*What you are asked to do:* Check every line of the entries for the string "cite" and return the ones that contain it.

*Dataset extract:*

/-- **`∂̄*` kills `(p,0)`-components**: `∂̄*(γ^{p,0}) = 0` for a Hermitian metric (there is no type
`(p,-1)`: `∂̄* : A^{p,q} → A^{p,q-1}`, Huybrechts (2005), Def. 3.1.3; Voisin (2002), §5.1.3).
Proof: `⋆γ^{k+1,0}` has type `(d, d-k-1)` and `∂` of it type `(d+1, ·)`, which vanishes; or
`γ^{k+1,0} = 0` if `k + 1 > d`. [cite: Huybrechts2005, Def. 3.1.3] -/
theorem dolbeaultBarAdjoint_typeComponent_zero
    (hH : ∀ (x : M) (v w : TangentSpace 𝓘(ℝ, E) x),
      ⟪Literature.Geometry.Kaehler.tangentJ E x v, Literature.Geometry.Kaehler.tangentJ E x w⟫ = ⟪v, w⟫)
    (h : (k + 1) + m = n) (p : ℕ) (γ : Literature.Geometry.Kaehler.MForm 𝓘(ℝ, E) M ℂ (k + 1)) :
    dolbeaultBarAdjoint o h (γ.typeComponent p 0) = 0 := by
  have hn : n = 2 * finrank ℂ E := by
    rw [← (Fact.out : finrank ℝ E = n), finrank_real_of_complex]
  set d := finrank ℂ E with hd
  by_cases hp : p + 0 = k + 1
  swap
  · rw [Literature.Geometry.Kaehler.MForm.typeComponent_of_ne hp, dolbeaultBarAdjoint_zero]
  by_cases hkd : k + 1 ≤ d
  · obtain ⟨q', hq'⟩ := Nat.exists_eq_add_of_le (show d ≤ m by omega)
    unfold dolbeaultBarAdjoint
    rw [cHodgeStar_typeComponent o hH h hp (show d + q' = m by omega) (by push_cast; omega) γ,
      dolbeault_typeComponent,
      typeComponent_eq_zero_of_finrank_lt_or_lt o hH (show (m + 1) + k = n by omega)
        (Or.inl (Nat.lt_succ_self d)),
      map_zero, neg_zero]
  · rw [typeComponent_eq_zero_of_finrank_lt_or_lt o hH h (Or.inl (by omega)), dolbeaultBarAdjoint_zero]

/-- **`Δ_∂̄` is bihomogeneous (bidegree `(0,0)`)** on a complex manifold with a Hermitian metric:
`Δ_∂̄(α^{p,q}) = (Δ_∂̄ α)^{p,q}` for every complex `k`-form `α` (`k + m = 2d`) and all `p, q` —
Huybrechts (2005), Prop. 3.2.6 (i) (`Δ_∂̄(α^{p,q}) ∈ A^{p,q}`, not necessarily compact `X`);
Voisin (2002), §6.1.2, proof of Cor. 6.8 ("`Δ_∂` is clearly bihomogeneous"). From
`Δ_∂̄ = ∂̄∂̄* + ∂̄*∂̄` (the four degree cases of `dolbeaultLaplacian`) with
`dolbeaultBar_typeComponent` and `dolbeaultBarAdjoint_typeComponent`; no smoothness is needed.
[cite: Huybrechts2005, Prop. 3.2.6 (i)] -/
theorem dolbeaultLaplacian_typeComponent
    (hH : ∀ (x : M) (v w : TangentSpace 𝓘(ℝ, E) x),
      ⟪Literature.Geometry.Kaehler.tangentJ E x v, Literature.Geometry.Kaehler.tangentJ E x w⟫ = ⟪v, w⟫)
    (h : k + m = n) (p q : ℕ) (α : Literature.Geometry.Kaehler.MForm 𝓘(ℝ, E) M ℂ k) :
    dolbeaultLaplacian o k m h (α.typeComponent p q) =
      (dolbeaultLaplacian o k m h α).typeComponent p q := by
  rcases k with - | k <;> rcases m with - | m
  · simp [dolbeaultLaplacian]
  · simp only [dolbeaultLaplacian]
    by_cases hpq : p + q = 0
    · obtain ⟨rfl, rfl⟩ : p = 0 ∧ q = 0 := by omega
      rw [(isOfType_zero_zero α).typeComponent_eq_self, (isOfType_zero_zero _).typeComponent_eq_self]
    · rw [Literature.Geometry.Kaehler.MForm.typeComponent_of_ne hpq,
        Literature.Geometry.Kaehler.MForm.typeComponent_of_ne hpq, dolbeaultBar_zero,
        dolbeaultBarAdjoint_zero]
  · simp only [dolbeaultLaplacian]
    rcases q with - | q
    · rw [dolbeaultBarAdjoint_typeComponent_zero o hH, dolbeaultBar_zero,
        typeComponent_dolbeaultBar_zero_right]
    · rw [dolbeaultBarAdjoint_typeComponent o hH, dolbeaultBar_typeComponent]
  · simp only [dolbeaultLaplacian]
    rw [Literature.Geometry.Kaehler.MForm.typeComponent_add]
    rcases q with - | q
    · rw [dolbeaultBarAdjoint_typeComponent_zero o hH, dolbeaultBar_zero, zero_add,
        dolbeaultBar_typeComponent, dolbeaultBarAdjoint_typeComponent o hH,
        typeComponent_dolbeaultBar_zero_right, zero_add]
    · rw [dolbeaultBarAdjoint_typeComponent o hH, dolbeaultBar_typeComponent,
        dolbeaultBar_typeComponent, dolbeaultBarAdjoint_typeComponent o hH]

end Adjoint

/-! ### Corollary 6.9 from Theorem 6.7 -/

section Kaehler

variable {E : Type*} [NormedAddCommGroup E] [NormedSpace ℂ E]
  {M : Type*} [TopologicalSpace M] [ChartedSpace E M] {k m : ℕ}
  [FiniteDimensional ℂ E] {n : ℕ} [Fact (finrank ℝ E = n)]
  [IsManifold 𝓘(ℂ, E) ω M] [IsManifold 𝓘(ℝ, E) ∞ M]
  (g : ContMDiffRiemannianMetric 𝓘(ℝ, E) ∞ E (fun x : M ↦ TangentSpace 𝓘(ℝ, E) x))
  (o : (x : M) → Orientation ℝ (TangentSpace 𝓘(ℝ, E) x) (Fin n))

/-- **Harmonic forms on a Kähler manifold have harmonic `(p,q)`-components, given the Kähler
identity `Δ_d = 2Δ_∂̄`** (Voisin (2002), §6.1.2, Cor. 6.9 deduced from Thm. 6.7): on a complex
manifold `M` (holomorphic atlas — a hypothesis of this theorem, see the module docstring) the `Prop`
`typeComponent_mem_charmonicForms g o` (degree `k`, `k + m = 2d`) follows from the corrected Kähler
identity fact `cHodgeLaplacian_eq_two_smul_dolbeaultLaplacian_of_isManifold_complex g o` in the same
degree. For a `Δ_d`-harmonic smooth `β`: `2Δ_∂̄ β = Δ_d β = 0`, so `Δ_∂̄ β^{p,q} = (Δ_∂̄ β)^{p,q} = 0`
(`dolbeaultLaplacian_typeComponent`, the metric being Hermitian by `IsKaehler.isHermitian`) and
`Δ_d β^{p,q} = 2Δ_∂̄ β^{p,q} = 0`, `β^{p,q}` being smooth (`IsSmoothForm.typeComponent`, holomorphic
atlas); the `ℂ`-span `charmonicForms` follows by linearity of `Π^{p,q}`. Huybrechts (2005),
Prop. 3.2.6 (ii). [cite: Voisin2002, §6.1.2 Cor. 6.9] -/
theorem typeComponent_mem_charmonicForms_of_kaehlerIdentity
    (hK : cHodgeLaplacian_eq_two_smul_dolbeaultLaplacian_of_isManifold_complex (k := k) (m := m) g o) :
    typeComponent_mem_charmonicForms (k := k) (m := m) g o := by
  intro hg h p q α ho hα
  letI : RiemannianBundle (fun x : M ↦ TangentSpace 𝓘(ℝ, E) x) := ⟨g.toRiemannianMetric⟩
  have hH : ∀ (x : M) (v w : TangentSpace 𝓘(ℝ, E) x),
      ⟪Literature.Geometry.Kaehler.tangentJ E x v, Literature.Geometry.Kaehler.tangentJ E x w⟫ = ⟪v, w⟫ :=
    fun x v w ↦ hg.isHermitian x v w
  refine Submodule.span_induction ?_ ?_ ?_ ?_ hα
  · intro β hβ
    refine Submodule.subset_span ⟨hβ.1.typeComponent p q, ?_⟩
    have hΔ : dolbeaultLaplacian o k m h β = 0 := by
      have h2 := hK hg h hβ.1 ho
      rw [hβ.2] at h2
      exact (smul_eq_zero_iff_right two_ne_zero).mp h2.symm
    rw [hK hg h (hβ.1.typeComponent p q) ho, dolbeaultLaplacian_typeComponent o hH h p q β, hΔ,
      Literature.Geometry.Kaehler.MForm.typeComponent_zero, smul_zero]
  · rw [Literature.Geometry.Kaehler.MForm.typeComponent_zero]
    exact zero_mem _
  · intro β γ _ _ hβ hγ
    rw [Literature.Geometry.Kaehler.MForm.typeComponent_add]
    exact add_mem hβ hγ
  · intro c β _ hβ
    rw [Literature.Geometry.Kaehler.MForm.typeComponent_smul]
    exact Submodule.smul_mem _ c hβ

end Kaehler

/-! ### Appended (v2): the corrected named fact from the corrected Kähler identity

`KaehlerHodgeTypeComponentFact.lean` records the corrected statement of Cor. 6.9,
`typeComponent_mem_charmonicForms_of_isManifold_complex g o` (holomorphic atlas as a binder of the
`def`; at a complex manifold definitionally the old `Prop`,
`typeComponent_mem_charmonicForms_of_isManifold_complex_iff`). The theorem below is the glue
**Cor. 6.9 ⇐ Thm. 6.7** between the two corrected named facts: once
`cHodgeLaplacian_eq_two_smul_dolbeaultLaplacian_of_isManifold_complex_holds` exists,
`typeComponent_mem_charmonicForms_of_isManifold_complex_holds` is this theorem applied to it (and
the real form follows by `typeComponent_mem_harmonicForms_of_isManifold_complex_of`). -/

section KaehlerCorrected

variable {E : Type*} [NormedAddCommGroup E] [NormedSpace ℂ E]
  {M : Type*} [TopologicalSpace M] [ChartedSpace E M] {k m : ℕ}
  [FiniteDimensional ℂ E] {n : ℕ} [Fact (finrank ℝ E = n)]
  [IsManifold 𝓘(ℂ, E) ω M] [IsManifold 𝓘(ℝ, E) ∞ M]
  (g : ContMDiffRiemannianMetric 𝓘(ℝ, E) ∞ E (fun x : M ↦ TangentSpace 𝓘(ℝ, E) x))
  (o : (x : M) → Orientation ℝ (TangentSpace 𝓘(ℝ, E) x) (Fin n))

/-- **Cor. 6.9 from Thm. 6.7, corrected named facts** (Voisin (2002), §6.1.2): on a complex
manifold, the corrected type-preservation fact
`typeComponent_mem_charmonicForms_of_isManifold_complex g o` (degree `k`, `k + m = n`) follows from
the corrected Kähler identity `cHodgeLaplacian_eq_two_smul_dolbeaultLaplacian_of_isManifold_complex g o`
in the same degree — `typeComponent_mem_charmonicForms_of_kaehlerIdentity` read through the
definitional `typeComponent_mem_charmonicForms_of_isManifold_complex_iff`.
[cite: Voisin2002, §6.1.2 Cor. 6.9] -/
theorem typeComponent_mem_charmonicForms_of_isManifold_complex_of_kaehlerIdentity
    (hK : cHodgeLaplacian_eq_two_smul_dolbeaultLaplacian_of_isManifold_complex (k := k) (m := m) g o) :
    typeComponent_mem_charmonicForms_of_isManifold_complex (k := k) (m := m) g o :=
  (typeComponent_mem_charmonicForms_of_isManifold_complex_iff g o).2
    (typeComponent_mem_charmonicForms_of_kaehlerIdentity g o hK)

end KaehlerCorrected

end Literature.NumberTheory.Transcendental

*Answer to the exercise:*
`γ^{k+1,0} = 0` if `k + 1 > d`. [cite: Huybrechts2005, Def. 3.1.3] -/
[cite: Huybrechts2005, Prop. 3.2.6 (i)] -/
Prop. 3.2.6 (ii). [cite: Voisin2002, §6.1.2 Cor. 6.9] -/
[cite: Voisin2002, §6.1.2 Cor. 6.9] -/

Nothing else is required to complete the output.